Here we have set loss as `binary_crossentropy` (Computes the cross-entropy loss between true labels and predicted labels.) and metric value as `accuracy`

In [None]:
# checking the model summary
mymodel.summary()

Model: "sequential"
_________________________________________________________________
 Layer (type)                Output Shape              Param #   
 embedding (Embedding)       (None, 2059, 10)          577150    
                                                                 
 flatten (Flatten)           (None, 20590)             0         
                                                                 
 dense (Dense)               (None, 1)                 20591     
                                                                 
Total params: 597,741
Trainable params: 597,741
Non-trainable params: 0
_________________________________________________________________


In [None]:
# model training
mymodel.fit(X_train, y_train, epochs=5)

Epoch 1/5
Epoch 2/5
Epoch 3/5
Epoch 4/5
Epoch 5/5


<keras.callbacks.History at 0x7fe126dbc090>

In [None]:
# predicting
pred = mymodel.predict(X_test)

In [None]:
pred[:5]

array([[0.9788058],
       [0.9960004],
       [0.9993549],
       [0.9978851],
       [0.9938103]], dtype=float32)

Here the output is probabilties.

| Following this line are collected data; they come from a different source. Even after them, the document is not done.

import Summits.KontsevichZagierPeriods.KontsevichZagierPeriods.Theorems.FermatIsogenyBetaLinearSectorStubUpperSectorAux
import Summits.KontsevichZagierPeriods.KontsevichZagierPeriods.Theorems.FermatIsogenyBetaLinearSectorStubSectorChart
import Summits.KontsevichZagierPeriods.KontsevichZagierPeriods.Theorems.FermatIsogenyBetaLinearSectorStubSectorPaths
import Summits.KontsevichZagierPeriods.KontsevichZagierPeriods.Theorems.FermatIsogenyBetaLinearSectorStubSectorLoopZ
import Summits.KontsevichZagierPeriods.KontsevichZagierPeriods.Theorems.FermatIsogenyBetaLinearSectorStubSectorLoopInfinity
import Summits.KontsevichZagierPeriods.KontsevichZagierPeriods.Theorems.FermatIsogenyBetaLinearSectorStubTransportInvY
import Literature.NumberTheory.Transcendental.CurvePeriodsPathCalculusProofs
import Mathlib.Tactic.Module
import HarnessLib

/-!
# `BetaLinearSector` (stmt-KontsevichZagierPeriods-3897) — section `Sector`: THE UPPER SECTOR RELATION

Registered stub `stub_upperSector` of line `fermat-sector-transport` (lead c4): for positive `r, s, t` with `r + s + t = N`,

  `(F_N, ω_{r,s}, γ_N) − ε̄^s (F_N, ω_{t,s}, γ_N) − ε^r (F_N, ω_{r,t}, γ_N) ∼ 0`   (`ε = e^{iπ/N}`),

i.e. on periods `B(a,b) = e^{−iπb} B(1−a−b, b) + e^{iπa} B(a, 1−a−b)`, `a = r/N`, `b = s/N` — Cauchy's theorem on the sector
`{0 ≤ arg x ≤ π/N}` of one sheet of `F_N(ℂ)` as an EXPLICIT elementary decomposition: the null-homotopic loop in the affine
chart (`stub_sectorLoopZ` on the chart facts `stub_sectorChart` and the paths `stub_sectorPaths`), the null-homotopic loop in
the chart at infinity (`stub_sectorLoopInfinity`), glued by the transports `stub_transportInvX` (along `g₂ = (1/x, εy/x)`, for
the branch `e₂` and the frontier `f`), `stub_transportInvY` (along `g₃ = (ε̄x/y, 1/y)`, for the ray `e₃`),
`upperSector_transportInvYX` (along `g₂ ∘ swap`, for the ray `d₃` at infinity), and two subdivisions of `γ_N` at `t = 1/2`.

References: B. Gross (appendix by D. Rohrlich), Invent. Math. 45 (1978), §1; A. Huber, G. Wüstholz, *Transcendence and
linear relations of 1-periods* (2022), §3.3.1, §13.1.
-/

noncomputable section

namespace Summit.KontsevichZagierPeriods.FermatIsogeny.BetaLinearSector

open scoped BigOperators
open MeasureTheory Set MvPolynomial
open Literature.NumberTheory.Transcendental Literature.NumberTheory.Transcendental.CurvePeriods

/-- **THE UPPER SECTOR RELATION** (registered stub `stub_upperSector`): for positive `r, s, t` with `r + s + t = N`,
`(F_N, ω_{r,s}, γ_N) − ε̄^s (F_N, ω_{t,s}, γ_N) − ε^r (F_N, ω_{r,t}, γ_N)` is an algebraic combination of elementary relations
— Cauchy's theorem on the sector `{0 ≤ arg x ≤ π/N}` of one sheet of `F_N(ℂ)`; on periods:
`B(a,b) = e^{−iπb} B(1−a−b, b) + e^{iπa} B(a, 1−a−b)`. [cite: Gross1978, §1 (Rohrlich's appendix)] -/
theorem stub_upperSector : ∀ (N r s t : ℕ), 3 ≤ N → 1 ≤ r → 1 ≤ s → 1 ≤ t → r + s + t = N →
    ∀ (hZ : (⟨2, 1, ![X 0 ^ N + X 1 ^ N - 1]⟩ : CurveData).IsSmoothAffineCurve)
      (hω₁ : ∀ l, HasAlgCoeffs ((![X 0 ^ (r - 1) * X 1 ^ s, -(X 0 ^ r * X 1 ^ (s - 1))] :
        Fin 2 → MvPolynomial (Fin 2) ℂ) l))
      (hω₂ : ∀ l, HasAlgCoeffs ((![X 0 ^ (t - 1) * X 1 ^ s, -(X 0 ^ t * X 1 ^ (s - 1))] :
        Fin 2 → MvPolynomial (Fin 2) ℂ) l))
      (hω₃ : ∀ l, HasAlgCoeffs ((![X 0 ^ (r - 1) * X 1 ^ t, -(X 0 ^ r * X 1 ^ (t - 1))] :
        Fin 2 → MvPolynomial (Fin 2) ℂ) l))
      (γ : CurvePath (⟨2, 1, ![X 0 ^ N + X 1 ^ N - 1]⟩ : CurveData)),
    (∀ u : ℝ, γ.toFun u = ![(((1 - u) * ((1 - u) ^ N + u ^ N) ^ (-(1:ℝ) / N) : ℝ) : ℂ),
      ((u * ((1 - u) ^ N + u ^ N) ^ (-(1:ℝ) / N) : ℝ) : ℂ)]) →
    ∃ (k : ℕ) (ρ : Fin k → (PeriodSymbol →₀ ℂ)) (a : Fin k → ℂ),
      (∀ l, IsElementaryRelation (ρ l)) ∧ (∀ l, IsAlgebraic ℚ (a l)) ∧
      (Finsupp.single (⟨(⟨2, 1, ![X 0 ^ N + X 1 ^ N - 1]⟩ : CurveData), hZ,
            (![X 0 ^ (r - 1) * X 1 ^ s, -(X 0 ^ r * X 1 ^ (s - 1))] : Fin 2 → MvPolynomial (Fin 2) ℂ), hω₁, γ⟩ :
            PeriodSymbol) (1 : ℂ) -
          (Complex.exp (-(↑Real.pi * Complex.I / (N : ℂ)))) ^ s •
            Finsupp.single (⟨(⟨2, 1, ![X 0 ^ N + X 1 ^ N - 1]⟩ : CurveData), hZ,
              (![X 0 ^ (t - 1) * X 1 ^ s, -(X 0 ^ t * X 1 ^ (s - 1))] : Fin 2 → MvPolynomial (Fin 2) ℂ), hω₂, γ⟩ :
              PeriodSymbol) (1 : ℂ) -
          (Complex.exp (↑Real.pi * Complex.I / (N : ℂ))) ^ r •
            Finsupp.single (⟨(⟨2, 1, ![X 0 ^ N + X 1 ^ N - 1]⟩ : CurveData), hZ,
              (![X 0 ^ (r - 1) * X 1 ^ t, -(X 0 ^ r * X 1 ^ (t - 1))] : Fin 2 → MvPolynomial (Fin 2) ℂ), hω₃, γ⟩ :
              PeriodSymbol) (1 : ℂ)) =
        ∑ l, a l • ρ l := by
  intro N r s t hN3 hr hs ht hN hZ hω₁ hω₂ hω₃ γ hγ
  have h1 : 1 ≤ N := by omega
  have hN0 : N ≠ 0 := by omega
  -- the chart facts and the paths
  obtain ⟨hΦ, hcp, hsp, hcm, hsm, hd, he, hf', hg, hh⟩ := stub_sectorChart N hN3
  obtain ⟨e₂, f, e₃, d₃, fI, γ₁, γ₂, he₂, hf, he₃, hd₃, hfI, hγ₁, hγ₂, j1, j2, j3, j4, j5, j6, j7⟩ :=
    stub_sectorPaths N hN3 γ hγ
  -- coordinates of the arc
  have e0 : ∀ u : ℝ, γ.toFun u 0 = (((1 - u) * ((1 - u) ^ N + u ^ N) ^ (-(1:ℝ) / N) : ℝ) : ℂ) := fun u => by
    rw [hγ u]; rfl
  have e1 : ∀ u : ℝ, γ.toFun u 1 = ((u * ((1 - u) ^ N + u ^ N) ^ (-(1:ℝ) / N) : ℝ) : ℂ) := fun u => by
    rw [hγ u]; rfl
  have hx0 : ∀ u : ℝ, u < 1 → γ.toFun u 0 ≠ 0 := fun u hu => by
    rw [e0]; exact Complex.ofReal_ne_zero.2 (sectorPaths_arcA_pos h1 hu).ne'
  have hy0 : ∀ u : ℝ, 0 < u → γ.toFun u 1 ≠ 0 := fun u hu => by
    rw [e1]; exact Complex.ofReal_ne_zero.2 (sectorPaths_arcB_pos h1 hu).ne'
  have hεε := sectorChart_eps_mul_epsBar N
  -- the inversion identity used for the transported paths: `ε (ε̄ b / a) / a⁻¹ = b`, `ε̄ (ε a / b) / b⁻¹ = a`
  have hinv₁ : ∀ a b : ℂ, a ≠ 0 → Complex.exp (↑Real.pi * Complex.I / (N : ℂ)) *
      (Complex.exp (-(↑Real.pi * Complex.I / (N : ℂ))) * b / a) / a⁻¹ = b := fun a b ha => by
    calc Complex.exp (↑Real.pi * Complex.I / (N : ℂ)) *
          (Complex.exp (-(↑Real.pi * Complex.I / (N : ℂ))) * b / a) / a⁻¹
        = (Complex.exp (↑Real.pi * Complex.I / (N : ℂ)) * Complex.exp (-(↑Real.pi * Complex.I / (N : ℂ)))) * b *
            (a * a⁻¹) := by field_simp
      _ = b := by rw [hεε, mul_inv_cancel₀ ha]; ring
  have hinv₂ : ∀ a b : ℂ, b ≠ 0 → Complex.exp (-(↑Real.pi * Complex.I / (N : ℂ))) *
      (Complex.exp (↑Real.pi * Complex.I / (N : ℂ)) * a / b) / b⁻¹ = a := fun a b hb => by
    calc Complex.exp (-(↑Real.pi * Complex.I / (N : ℂ))) *
          (Complex.exp (↑Real.pi * Complex.I / (N : ℂ)) * a / b) / b⁻¹
        = (Complex.exp (↑Real.pi * Complex.I / (N : ℂ)) * Complex.exp (-(↑Real.pi * Complex.I / (N : ℂ)))) * a *
            (b * b⁻¹) := by field_simp
      _ = a := by rw [hεε, mul_inv_cancel₀ hb]; ring
  -- (1) the loop in the affine chart: `(e₂) + (f) + (e₃) − (γ) ∼ 0` (form `ω_{r,s}`)
  have R1 := stub_sectorLoopZ N h1 _ hsp hcp hΦ hZ _ hω₁ γ e₂ f e₃
    (fun u hu => by
      refine ⟨?_, by rw [e0]; exact (hd u hu).2.1⟩
      conv_lhs => rw [hγ u]
      rw [e0, (hd u hu).1])
    (fun u hu => by
      have hu' : u / 2 ∈ Set.Icc (0:ℝ) (1/2) := ⟨by linarith [hu.1], by linarith [hu.2]⟩
      have h0 : e₂.toFun u 0 = (γ.toFun (u / 2) 0)⁻¹ := by rw [he₂ u]; rfl
      refine ⟨?_, by rw [h0, e0]; exact (he (u / 2) hu').2⟩
      rw [h0, e0, (he (u / 2) hu').1, he₂ u, e0, e1])
    (fun u hu => by
      have h0 : f.toFun u 0 = ((((2:ℝ) - u) ^ ((N:ℝ)⁻¹) : ℝ) : ℂ) *
          Complex.exp (↑Real.pi * Complex.I * (u : ℂ) / (N : ℂ)) := by rw [hf u]; rfl
      refine ⟨?_, by rw [h0]; exact (hh u hu).1⟩
      rw [h0, hf u])
    (fun u hu => by
      have hv : (1 + u) / 2 ∈ Set.Icc (1/2:ℝ) 1 := ⟨by linarith [hu.1], by linarith [hu.2]⟩
      have h0 : e₃.toFun u 0 = Complex.exp (↑Real.pi * Complex.I / (N : ℂ)) * γ.toFun ((1 + u) / 2) 0 /
          γ.toFun ((1 + u) / 2) 1 := by rw [he₃ u]; rfl
      refine ⟨?_, by rw [h0, e0, e1]; exact (hf' _ hv).2⟩
      rw [h0, e0, e1, (hf' _ hv).1, he₃ u, e0, e1])
    j1 j2 j3 j4
  -- (2) the loop in the chart at infinity: `(d₃) − (fI) + (γ₂) ∼ 0` (form `ω_{t,s}`)
  have R2 := stub_sectorLoopInfinity N h1 _ hsm hcm hΦ hZ _ hω₂ γ₂ d₃ fI
    (fun u hu => by
      have hv : (1 + u) / 2 ∈ Set.Icc (0:ℝ) 1 := ⟨by linarith [hu.1], by linarith [hu.2]⟩
      have hv' : (1:ℝ) / 2 ≤ (1 + u) / 2 := by linarith [hu.1]
      have h0 : γ₂.toFun u 0 = γ.toFun ((1 + u) / 2) 0 := by rw [hγ₂ u]
      refine ⟨?_, by rw [h0, e0]; exact ((hd _ hv).2.2 hv')⟩
      rw [h0, e0, (hd _ hv).1, hγ₂ u, hγ])
    (fun u hu => by
      have hu' : u / 2 ∈ Set.Icc (0:ℝ) (1/2) := ⟨by linarith [hu.1], by linarith [hu.2]⟩
      have h0 : d₃.toFun u 0 = Complex.exp (-(↑Real.pi * Complex.I / (N : ℂ))) * γ.toFun (u / 2) 1 /
          γ.toFun (u / 2) 0 := by rw [hd₃ u]; rfl
      refine ⟨?_, by rw [h0, e0, e1]; exact (hg (u / 2) hu').2⟩
      rw [h0, e0, e1, (hg (u / 2) hu').1, hd₃ u, e0, e1])
    (fun u hu => by
      have h0 : fI.toFun u 0 = (((((2:ℝ) - u) ^ ((N:ℝ)⁻¹) : ℝ) : ℂ) *
          Complex.exp (↑Real.pi * Complex.I * (u : ℂ) / (N : ℂ)))⁻¹ := by rw [hfI u]; rfl
      refine ⟨?_, by rw [h0]; exact ⟨(hh u hu).2.1, (hh u hu).2.2.1, (hh u hu).2.2.2.1⟩⟩
      rw [h0, ← (hh u hu).2.2.2.2, hfI u])
    (by rw [j5, hγ₂ 1]; norm_num) j6 (by rw [j7, hγ₂ 0]; norm_num)
  -- (3) transport of the branch `e₂` along `g₂`: `(ω_{r,s}, e₂) − ε̄^s (ω_{t,s}, γ₁) ∼ 0`
  have he₂nz : ∀ u ∈ Set.Icc (0:ℝ) 1, e₂.toFun u 0 ≠ 0 := fun u hu => by
    rw [he₂ u]; exact inv_ne_zero (hx0 _ (by linarith [hu.2]))
  have X1 := stub_transportInvX N r s t hr hs ht hN hZ hω₁ hω₂ e₂ γ₁ he₂nz (fun u hu => by
    have hx := hx0 (u / 2) (by linarith [hu.2])
    rw [hγ₁ u, he₂ u]
    simp only [Matrix.cons_val_zero, Matrix.cons_val_one, inv_inv]
    rw [hinv₁ _ _ hx]
    conv_lhs => rw [show γ.toFun (u / 2) = ![γ.toFun (u / 2) 0, γ.toFun (u / 2) 1] by
      rw [hγ (u/2)]; rfl])
  -- (4) transport of the frontier `f` along `g₂`: `(ω_{r,s}, f) − ε̄^s (ω_{t,s}, fI) ∼ 0`
  have hfnz : ∀ u ∈ Set.Icc (0:ℝ) 1, f.toFun u 0 ≠ 0 := fun u hu => by
    rw [hf u]; exact sectorPaths_frontier_ne_zero N (by linarith [hu.2])
  have X2 := stub_transportInvX N r s t hr hs ht hN hZ hω₁ hω₂ f fI hfnz (fun u _ => by
    rw [hfI u, hf u]; rfl)
  -- (5) transport of the ray `e₃` along `g₃`: `(ω_{r,s}, e₃) − ε^r (ω_{r,t}, γ₂) ∼ 0`
  have he₃nz : ∀ u ∈ Set.Icc (0:ℝ) 1, e₃.toFun u 1 ≠ 0 := fun u hu => by
    rw [he₃ u]; exact inv_ne_zero (hy0 _ (by linarith [hu.1]))
  have X3 := stub_transportInvY N r s t hr hs ht hN hZ hω₁ hω₃ e₃ γ₂ he₃nz (fun u hu => by
    have hy := hy0 ((1 + u) / 2) (by linarith [hu.1])
    rw [hγ₂ u, he₃ u]
    simp only [Matrix.cons_val_zero, Matrix.cons_val_one, inv_inv]
    rw [hinv₂ _ _ hy]
    conv_lhs => rw [show γ.toFun ((1 + u) / 2) = ![γ.toFun ((1 + u) / 2) 0, γ.toFun ((1 + u) / 2) 1] by
      rw [hγ ((1 + u) / 2)]; rfl])
  -- (6) transport of the ray `d₃` at infinity along `g₂ ∘ swap`: `(ω_{t,s}, d₃) + ε̄^t (ω_{r,t}, γ₁) ∼ 0`
  have hd₃nz : ∀ u ∈ Set.Icc (0:ℝ) 1, d₃.toFun u 1 ≠ 0 := fun u hu => by
    rw [hd₃ u]; exact inv_ne_zero (hx0 _ (by linarith [hu.2]))
  have X4 := upperSector_transportInvYX N t s r ht hs hr (by omega) hZ hω₂ hω₃ d₃ γ₁ hd₃nz (fun u hu => by
    have hx := hx0 (u / 2) (by linarith [hu.2])
    rw [hγ₁ u, hd₃ u]
    simp only [Matrix.cons_val_zero, Matrix.cons_val_one, inv_inv]
    rw [hinv₁ _ _ hx]
    conv_lhs => rw [show γ.toFun (u / 2) = ![γ.toFun (u / 2) 0, γ.toFun (u / 2) 1] by
      rw [hγ (u/2)]; rfl])
  have haB : IsAlgebraic ℚ (Complex.exp (-(↑Real.pi * Complex.I / (N : ℂ))) ^ s) :=
    (sectorPaths_algebraic_epsBar hN0).pow s
  have haE : IsAlgebraic ℚ (Complex.exp (↑Real.pi * Complex.I / (N : ℂ)) ^ r) :=
    (sectorPaths_algebraic_eps hN0).pow r
  have X4s := span_smul haB X4
  rw [smul_add, smul_smul, upperSector_epsBar_pow_mul hr hN, neg_smul] at X4s
  -- (7) subdivisions of `γ` at `1/2` (forms `ω_{t,s}`, `ω_{r,t}`)
  have hc : (1/2 : ℝ) ∈ Set.Icc (0:ℝ) 1 := ⟨by norm_num, by norm_num⟩
  have hs₁ : ∀ u ∈ Set.Icc (0:ℝ) 1, γ₁.toFun u = γ.toFun (1/2 * u) := fun u _ => by
    rw [hγ₁ u]; congr 1; ring
  have hs₂ : ∀ u ∈ Set.Icc (0:ℝ) 1, γ₂.toFun u = γ.toFun (1/2 + (1 - 1/2) * u) := fun u _ => by
    rw [hγ₂ u]; congr 1; ring
  have Sub2 := span_of_rel (rel_subdivision hZ _ hω₂ γ γ₁ γ₂ hc hs₁ hs₂)
  have Sub3 := span_of_rel (rel_subdivision hZ _ hω₃ γ γ₁ γ₂ hc hs₁ hs₂)
  -- (8) assemble
  obtain ⟨k, ρ, a, hρ, ha, hfin⟩ := span_sub (span_sub (span_add (span_add (span_add (span_add (span_add X1 X2) X3)
    X4s) (span_smul haB Sub2)) (span_smul haE Sub3)) R1) (span_smul haB R2)
  exact ⟨k, ρ, a, hρ, ha, by rw [← hfin]; module⟩

end Summit.KontsevichZagierPeriods.FermatIsogeny.BetaLinearSector

end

So we need to convert them back the firm labels to check the metric values. Lets set a rule wherein class is 1 if probability if more than 0.5 and 0 otherwise. We can of course change the same to achieve higher metric value.

In [None]:
thres=0.5
pred_label = [1 if p[0]>thres else 0 for p in pred]

In [None]:
# checking the different metric value
from sklearn.metrics import confusion_matrix, accuracy_score

print(confusion_matrix(y_test, pred_label))
print(accuracy_score(y_test, pred_label))

[[   8  101]
 [   0 1944]]
0.950803701899659


**Conclusion:** Form the above, we conclude that we can train a basic sentiment analysis model with few number of iterations and a reliable text corpus.